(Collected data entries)
import Literature.AnabelianGeometry.EtaleTheta.BiKummerThm44SubNHSatFaithful
import HarnessLib

/-!
# [FrdII] Def 2.2 at the [EtTh] hull: `(N, H)`-saturation of `def22Ctx A` does NOT depend on the action datum at objects with
# `G_A ⥲ Aut_E(A_E)` (proof-only)

S. Mochizuki, *The geometry of Frobenioids II* [MochizukiFrdII2008], Def 2.2 (i)/(ii) p.17 («the natural action by conjugation … factors
through `G_A` … `G_A ↪ Aut_E(A_E)` … an isomorphism if, for instance, `A_D` is Galois [… Aut-ample]»); S. Mochizuki, *The étale theta
function …* [MochizukiEtTh2009], Def 4.1 (iii)(a) p.87 (saturation read at Frobenius-trivial objects «as an object of C^{bs-fld}»).

abc-iut-w6-d047 (gen 3).  The context of record `def22Ctx X tf haug A act hact H hn ho` (p460958) carries the descended `Aut_E(A_E)`-action
as a DATUM `act` with its law `hact`; two seats' faithful slots (abc-iut-w4-d044's p466882 / this seat's p467189, and the staged canonical
`NHsatCanon`) differ only in WHICH lawful action they plug in.  KERNEL STATEMENT that the choice is immaterial where print reads Def 2.2:
* `TemperedFrobenioid.def22Ctx_iso_of_hact` — for ANY two action data `act`, `act'` obeying the law `hact` at `A`, and `res : Aut_C(A) → Aut_E(A_E)`
  SURJECTIVE (e.g. `A` Frobenius-trivial Galois, `resE_surjective_of_mapAut_surjective` p461844), the identity maps form an isomorphism of
  [FrdII] Def 2.2 contexts `def22Ctx … act hact … ⥲ def22Ctx … act' hact' …` (the only content: `τ • u = α u α⁻¹ = τ •' u` for a lift `α` of `τ`);
* `TemperedFrobenioid.isNHSaturated_def22Ctx_iff_of_hact` — hence `IsNHSaturated (def22Ctx … act …) N ↔ IsNHSaturated (def22Ctx … act' …) N`
  (abc-iut-L1-d4's `Def22Context.Iso.isNHSaturated_iff`);
* `TemperedFrobenioid.isNHSaturated_def22Ctx_iff_of_hact_of_isFrobeniusTrivial` — the same for Frobenius-trivial Galois `A` with no surjectivity
  hypothesis.
PROOF-ONLY (0 definitions).  Nothing here bears on [IUTchIII] Cor 3.12; typed ≠ proved for the laws `hact`, `hact'`.
-/

noncomputable section

namespace Literature.AnabelianGeometry.EtaleTheta

open CategoryTheory Literature.AlgebraicGeometry.Frobenioids Literature.AnabelianGeometry.SemiGraphs
  Literature.AnabelianGeometry.SemiGraphs.GaloisObjects

namespace TemperedFrobenioid

variable {K : Type} [Field K] (X : TemperedArithmeticGroup.{0} K) {D₀ : Type} [Category.{0} D₀]
  {V : FrdIMonoidStub.{0}} {T₀ : RealifiedDivisorMonoids (D₀ := D₀) V}
  {VD : FrdICatStub.{1, 0, 0} (ConnectedPart (BTemp X.Pi))}
  (tf : TemperedFrobenioid T₀ (ConnectedPart (BTemp X.Pi)) VD) (haug : IsOpenMap X.aug) (A : tf.category)
  (act act' : MulDistribMulAction (Aut (AE X tf haug A)) ↥(tf.units A))
  (hact : ∀ (α : Aut A) (u : ↥(tf.units A)),
    (by letI := act; exact (resE X tf haug A α) • u) = (⟨α * u.1 * α⁻¹, (tf.units_normal A).conj_mem _ u.2 α⟩ : ↥(tf.units A)))
  (hact' : ∀ (α : Aut A) (u : ↥(tf.units A)),
    (by letI := act'; exact (resE X tf haug A α) • u) = (⟨α * u.1 * α⁻¹, (tf.units_normal A).conj_mem _ u.2 α⟩ : ↥(tf.units A)))
  (H : Subgroup (Field.absoluteGaloisGroup K)) (hHn : H.Normal) (hHo : IsOpen (H : Set (Field.absoluteGaloisGroup K)))

/-- **Two lawful action data give ISOMORPHIC Def 2.2 contexts (identity maps) once `res : Aut_C(A) ↠ Aut_E(A_E)` is surjective**: the only
non-trivial field `isoO_smul` reads `τ • u = α u α⁻¹ = τ •' u` for a lift `α` of `τ` (the law `hact` on both sides).
[cite: MochizukiFrdII2008, Def 2.2 (i) p.17] -/
theorem def22Ctx_iso_of_hact (hs : Function.Surjective (resE X tf haug A)) :
    Nonempty (PadicKummer.Def22Context.Iso (def22Ctx X tf haug A act hact H hHn hHo) (def22Ctx X tf haug A act' hact' H hHn hHo)) := by
  refine ⟨{ isoC := MulEquiv.refl _
            isoO := MulEquiv.refl _
            isoE := MulEquiv.refl _
            isoG := ContinuousMulEquiv.refl _
            res_isoC := fun _ => rfl
            isoO_smul := fun τ u => ?_
            outer_isoG := fun _ => rfl
            map_H := ?_
            isGalois_iff := Iff.rfl }⟩
  · obtain ⟨α, rfl⟩ := hs τ
    exact (hact α u).trans (hact' α u).symm
  · change H.map (MonoidHom.id _) = H
    exact Subgroup.map_id H

/-- **`(N, H)`-saturation of `def22Ctx A` is independent of the lawful action datum** at objects with `res` surjective.
[cite: MochizukiFrdII2008, Def 2.2 (ii) p.17] -/
theorem isNHSaturated_def22Ctx_iff_of_hact (hs : Function.Surjective (resE X tf haug A)) (N : ℕ) :
    PadicKummer.IsNHSaturated (def22Ctx X tf haug A act hact H hHn hHo) N ↔
      PadicKummer.IsNHSaturated (def22Ctx X tf haug A act' hact' H hHn hHo) N := by
  obtain ⟨e⟩ := def22Ctx_iso_of_hact X tf haug A act act' hact hact' H hHn hHo hs
  exact e.isNHSaturated_iff N

/-- **The same at a Frobenius-trivial Galois object** — where [EtTh] Def 4.1 (iii)(a) reads [FrdII] Def 2.2 (ii) — with no surjectivity
hypothesis (`res` is surjective there: principal ⇒ `Aut`-ample, p461844). [cite: MochizukiEtTh2009, Def 4.1 (iii) p.87] -/
theorem isNHSaturated_def22Ctx_iff_of_hact_of_isFrobeniusTrivial (hft : PreFrobenioid.IsFrobeniusTrivial tf.toElem A)
    (hG : IsGaloisObj A.base.obj) (N : ℕ) :
    PadicKummer.IsNHSaturated (def22Ctx X tf haug A act hact H hHn hHo) N ↔
      PadicKummer.IsNHSaturated (def22Ctx X tf haug A act' hact' H hHn hHo) N :=
  isNHSaturated_def22Ctx_iff_of_hact X tf haug A act act' hact hact' H hHn hHo
    (resE_surjective_of_mapAut_surjective X tf haug A hG (tf.mapAut_surjective_of_isFrobeniusTrivial A hft)) N

end TemperedFrobenioid

end Literature.AnabelianGeometry.EtaleTheta

end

■ Work to be completed ■
Retype every line up to and including the one that contains "S. Mochizuki, *The geometry", beginning at the first line of the records, with no edits.

■ Result for this task ■
import Literature.AnabelianGeometry.EtaleTheta.BiKummerThm44SubNHSatFaithful
import HarnessLib

/-!
# [FrdII] Def 2.2 at the [EtTh] hull: `(N, H)`-saturation of `def22Ctx A` does NOT depend on the action datum at objects with
# `G_A ⥲ Aut_E(A_E)` (proof-only)

S. Mochizuki, *The geometry of Frobenioids II* [MochizukiFrdII2008], Def 2.2 (i)/(ii) p.17 («the natural action by conjugation … factors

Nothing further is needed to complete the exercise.